Charlie Durkee

No. 10, 15
- Position: Kicker

Personal information
- Born: June 25, 1944 (age 81) Tulsa, Oklahoma, U.S.
- Listed height: 5 ft 11 in (1.80 m)
- Listed weight: 165 lb (75 kg)

Career information
- High school: L. D. Bell (Hurst, Texas)
- College: Oklahoma State
- NFL draft: 1966: undrafted

Career history
- Dallas Cowboys (1966)*; New Orleans Saints (1967–1968, 1971–1972);
- * Offseason and/or practice squad member only
- Stats at Pro Football Reference

= Charlie Durkee =

American football player (born 1944)

Charles Michael Durkee (born June 25, 1944, in Tulsa, Oklahoma) is an American former professional football player who was a placekicker for the New Orleans Saints of the National Football League (NFL). He played college football for the Oklahoma State Cowboys. In 1967, Durkee became the first kicker for the expansion Saints.

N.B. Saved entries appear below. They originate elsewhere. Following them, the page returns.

/-- **Master bound at a fixed large `M`.** For `log M = L ≥ 150` and the local density constant `A`:
`(M/L) ∑'_ρ m γ^{-2} ‖∑_m e_M(m) m^{iγ}‖²
  ≤ 162 B₀ e^{−23L/75} + 72π e^{−L/15} + 448 A L² e^{−11L/60} + 0.408 e^{−L/5}`. [folklore] -/
theorem master_le {M : ℕ} (hL : 150 ≤ Real.log M) {A : ℝ} (hA0 : 0 ≤ A)
    (hA : ∀ t : ℝ, 0 ≤ t → (zetaZeroCount (t + 1) : ℝ) - zetaZeroCount t ≤ A * Real.log (t + 2)) :
    (M : ℝ) / Real.log M * ∑' ρ : ZetaZeros.riemannZetaNontrivialZeros,
        (riemannZetaZeroOrder (ρ : ℂ) : ℝ) / (ρ : ℂ).im ^ 2 *
          ‖∑ m ∈ Finset.Icc 2 M, ((layer M m : ℝ) : ℂ) * (m : ℂ) ^ ((((ρ : ℂ).im : ℝ) : ℂ) * I)‖ ^ 2 ≤
      162 * (∑' ρ : Zeros, (riemannZetaZeroOrder (ρ : ℂ) : ℝ) / (ρ : ℂ).im ^ 2) *
          Real.exp (-(23 / 75) * Real.log M) +
        72 * π * Real.exp (-(1 / 15) * Real.log M) +
        448 * A * (Real.log M ^ 2 * Real.exp (-(11 / 60) * Real.log M)) +
        0.408 * Real.exp (-(1 / 5) * Real.log M) := by
  have hα9 := alpha_le hL
  have hs1 : 1 ≤ width M := one_le_width hL
  have hD := mass_ge' hL
  -- `A_M² ≤ 1/D²`
  have hD0 : 0 < mass M := lt_of_lt_of_le (by positivity) hD
  have hamp : amp M ^ 2 ≤ (mass M ^ 2)⁻¹ := amp_sq_le hD0
  have hB₀0 : 0 ≤ ∑' ρ : Zeros, (riemannZetaZeroOrder (ρ : ℂ) : ℝ) / (ρ : ℂ).im ^ 2 :=
    tsum_nonneg fun ρ ↦ zeroOrder_div_im_sq_nonneg ρ
  have hZ0 : 0 ≤ ∑' ρ : Zeros, (riemannZetaZeroOrder (ρ : ℂ) : ℝ) / (ρ : ℂ).im ^ 2 *
      ‖dirPoly (coeff M) M (ρ : ℂ).im‖ ^ 2 :=
    tsum_nonneg fun ρ ↦ mul_nonneg (zeroOrder_div_im_sq_nonneg ρ) (sq_nonneg _)
  have hL1 : 1 ≤ Real.log M := by linarith
  have hM0 : (0 : ℝ) < M := by
    have : (1 : ℝ) ≤ M := by
      by_contra h
      rw [not_le] at h
      have : Real.log (M : ℝ) ≤ 0 := Real.log_nonpos (Nat.cast_nonneg M) h.le
      linarith
    linarith
  -- exponentials as powers of `q = e^{L/300}` (a genuinely free variable, keeping `q ^ 360` opaque)
  obtain ⟨q, hq⟩ : ∃ q : ℝ, Real.exp (Real.log M / 300) = q := ⟨_, rfl⟩
  have hq1 : 1 ≤ q := by rw [← hq]; exact Real.one_le_exp (by positivity)
  have eM : (M : ℝ) = q ^ 300 := by
    rw [← hq, ← Real.exp_nat_mul]
    rw [show ((300 : ℕ) : ℝ) * (Real.log M / 300) = Real.log M by push_cast; ring, Real.exp_log hM0]
  have e271 : Real.exp (271 / 300 * Real.log M) = q ^ 271 := by
    rw [exp_eq_pow (Real.log M) 271 _ (by norm_num), hq]
  have e75 : Real.exp (Real.log M / 4) = q ^ 75 := by
    rw [show Real.log M / 4 = (75 / 300 : ℝ) * Real.log M by ring,
      exp_eq_pow (Real.log M) 75 _ (by norm_num), hq]
  have e222 : Real.exp (37 / 50 * Real.log M) = q ^ 222 := by
    rw [exp_eq_pow (Real.log M) 222 _ (by norm_num), hq]
  have e360 : Real.exp (6 / 5 * Real.log M) = q ^ 360 := by
    rw [exp_eq_pow (Real.log M) 360 _ (by norm_num), hq]
  have en92 : Real.exp (-(23 / 75) * Real.log M) = (q ^ 92)⁻¹ := by
    rw [exp_neg_eq_pow (Real.log M) 92 _ (by norm_num), hq]
  have en20 : Real.exp (-(1 / 15) * Real.log M) = (q ^ 20)⁻¹ := by
    rw [exp_neg_eq_pow (Real.log M) 20 _ (by norm_num), hq]
  have en55 : Real.exp (-(11 / 60) * Real.log M) = (q ^ 55)⁻¹ := by
    rw [exp_neg_eq_pow (Real.log M) 55 _ (by norm_num), hq]
  have en60 : Real.exp (-(1 / 5) * Real.log M) = (q ^ 60)⁻¹ := by
    rw [exp_neg_eq_pow (Real.log M) 60 _ (by norm_num), hq]
  have h4 : (4 : ℝ) ≤ q ^ 360 := by
    have h := Real.add_one_le_exp (6 / 5 * Real.log M)
    rw [e360] at h; linarith
  have e240 : Real.exp (4 / 5 * Real.log M) = q ^ 240 := by
    rw [exp_eq_pow (Real.log M) 240 _ (by norm_num), hq]
  have hlog : Real.log (q ^ 360 + 4) ≤ 2 * Real.log M := by
    have hq0 : 0 < q := by linarith
    have h240 : (2 : ℝ) ≤ q ^ 240 := by
      have h := Real.add_one_le_exp (4 / 5 * Real.log M)
      rw [e240] at h; linarith
    have h1 : q ^ 360 + 4 ≤ q ^ 360 * q ^ 240 := by
      have := mul_le_mul h4 h240 (by norm_num) (by positivity : (0 : ℝ) ≤ q ^ 360)
      nlinarith
    have h2 : Real.log (q ^ 360 * q ^ 240) = 2 * Real.log M := by
      rw [← e360, ← e240, ← Real.exp_add, Real.log_exp]; ring
    calc Real.log (q ^ 360 + 4) ≤ Real.log (q ^ 360 * q ^ 240) :=
          Real.log_le_log (by positivity) h1
      _ = 2 * Real.log M := h2
  have hβ2 : (Real.sqrt (2 * π) * width M) ^ 2 = 2 * π * width M ^ 2 := by
    rw [mul_pow, Real.sq_sqrt (by positivity)]
  have e18 : (18 : ℝ) * (M : ℝ) = 18 * q ^ 300 := by rw [eM]
  rw [e75] at hα9
  rw [e271] at hD
  have hZ := zeroSide_le hL hA0 hA
  rw [e75, e222, e360, hβ2, e18] at hZ
  rw [tsum_layer_eq, en92, en20, en55, en60, show (M : ℝ) / Real.log M = q ^ 300 / Real.log M by rw [eM]]
  exact master_alg hq1 hs1 hL1 hA0 hB₀0 hZ0 hD hamp h4 hlog hα9 hZ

Durkee was with the Saints in 1967 and 1968, and again in 1971 and a portion of the 1972 season. He did not play in the NFL in 1969 or 1970.

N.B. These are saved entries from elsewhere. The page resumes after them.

import Mathlib
import HarnessLib
import Summits.ValiantsHypothesis.ValiantsHypothesis.Theses.MonotoneRestoration
import Literature.Computability.AlgebraicComplexity.ArithCircuit
import Literature.Computability.AlgebraicComplexity.ArithCircuitProofs
import Literature.Computability.AlgebraicComplexity.MonotoneStructure
import Literature.Computability.AlgebraicComplexity.PermanentIrreducible
import Literature.ModelTheory.FiniteModelTheory.CkEquiv
import Summits.ValiantsHypothesis.ValiantsHypothesis.Theorems.MonotoneRestorationMonotoneRestorationQPCosetCount
import Summits.ValiantsHypothesis.ValiantsHypothesis.Theorems.MonotoneRestorationMonotoneRestorationQPSymmetricLB
import Summits.ValiantsHypothesis.ValiantsHypothesis.Theorems.MonotoneRestorationMonotoneRestorationQPSupportSymmetrisation
import Summits.ValiantsHypothesis.ValiantsHypothesis.Theorems.MonotoneRestorationMonotoneRestorationQPSparseRegime
import Summits.ValiantsHypothesis.ValiantsHypothesis.Theorems.MonotoneRestorationMonotoneRestorationQPBeta
import Literature.Computability.AlgebraicComplexity.SymmetricArithCircuit
import Literature.Computability.AlgebraicComplexity.DawarWilsenach2025Proofs
import Literature.GroupTheory.PermutationGroups.SmallIndexSubgroups
import Summits.ValiantsHypothesis.ValiantsHypothesis.Theorems.MonotoneRestorationQP.Negative.LoadBearing
import Summits.ValiantsHypothesis.ValiantsHypothesis.Theorems.MonotoneRestorationMonotoneRestorationQPPermSupportCount
import Summits.ValiantsHypothesis.ValiantsHypothesis.Theorems.MonotoneRestorationMonotoneRestorationQPMulGateChildren

/-! TTRL-lite variant V14509 of stmt-ValiantsHypothesis-15886 -/

-- `ValiantsHypothesis.ValiantsHypothesis`: the D-0017 layout repeats the problem name in the path.
set_option linter.dupNamespace false

namespace Summit.ValiantsHypothesis.ValiantsHypothesis.Theorems

open Summit.ValiantsHypothesis.ValiantsHypothesis.Theses.MonotoneRestoration
open Literature.Computability.AlgebraicComplexity

/-- TTRL-lite variant V14509 (gate type `G := Fin 3`, small case `n ≤ 4`) of
`stub_mulGate_children_extend`: over `ℝ≥0` there is no cancellation, so if `P` is a nonzero
`×`-gate whose support translates into `f.support` by a common shift `μ`, then (1) the support of
every child `h` of `P` translates into `f.support` too (shift by `μ` plus a fixed monomial of the
product of the other children), and (2) for two distinct children `h ≠ h'`, every sum of a
monomial of `eval h` and a monomial of `eval h'` extends to a monomial of `f`. Immediate
specialisation of the landed general lemma
`Summit.ValiantsHypothesis.ValiantsHypothesis.Theorems.stub_mulGate_children_extend`; the bound
`n ≤ 4` is not used. [folklore] -/
theorem stub_mulGate_children_extend_var14509 :
    ∀ (n : ℕ) (C : LabelledArithCircuit NNReal (Fin n × Fin n) Unit (Fin 3))
      (f : MvPolynomial (Fin n × Fin n) NNReal) (P : Fin 3) (hP : C.label P = .mul)
      (hP0 : C.eval P ≠ 0)
      (hext : ∃ μ : (Fin n × Fin n) →₀ ℕ, ∀ m ∈ (C.eval P).support, m + μ ∈ f.support), n ≤ 4 →
      (∀ h ∈ C.children P, ∃ μ : (Fin n × Fin n) →₀ ℕ, ∀ m ∈ (C.eval h).support,
          m + μ ∈ f.support) ∧
      (∀ h ∈ C.children P, ∀ h' ∈ C.children P, h ≠ h' → ∀ m ∈ (C.eval h).support,
          ∀ m' ∈ (C.eval h').support, ∃ μ : (Fin n × Fin n) →₀ ℕ, m + m' + μ ∈ f.support) :=
  fun _n C f _P hP hP0 hext _ =>
    Summit.ValiantsHypothesis.ValiantsHypothesis.Theorems.stub_mulGate_children_extend C f hP hP0 hext

end Summit.ValiantsHypothesis.ValiantsHypothesis.Theorems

Durkee's most productive season was in 1968, when he was responsible for 84 points as the Saints' kicker. He made 19 of 37 field goal attempts and 27 out of 27 extra points. However, the Saints would use Tom Dempsey in 1969 and 1970. Although Dempsey made a 63-yard field goal to win a game against Detroit in 1970, an NFL record at the time, he was traded by the Saints to the Philadelphia Eagles in 1971. Durkee then returned to the Saints, serving as their kicker in 1971 and part of the 1972 season.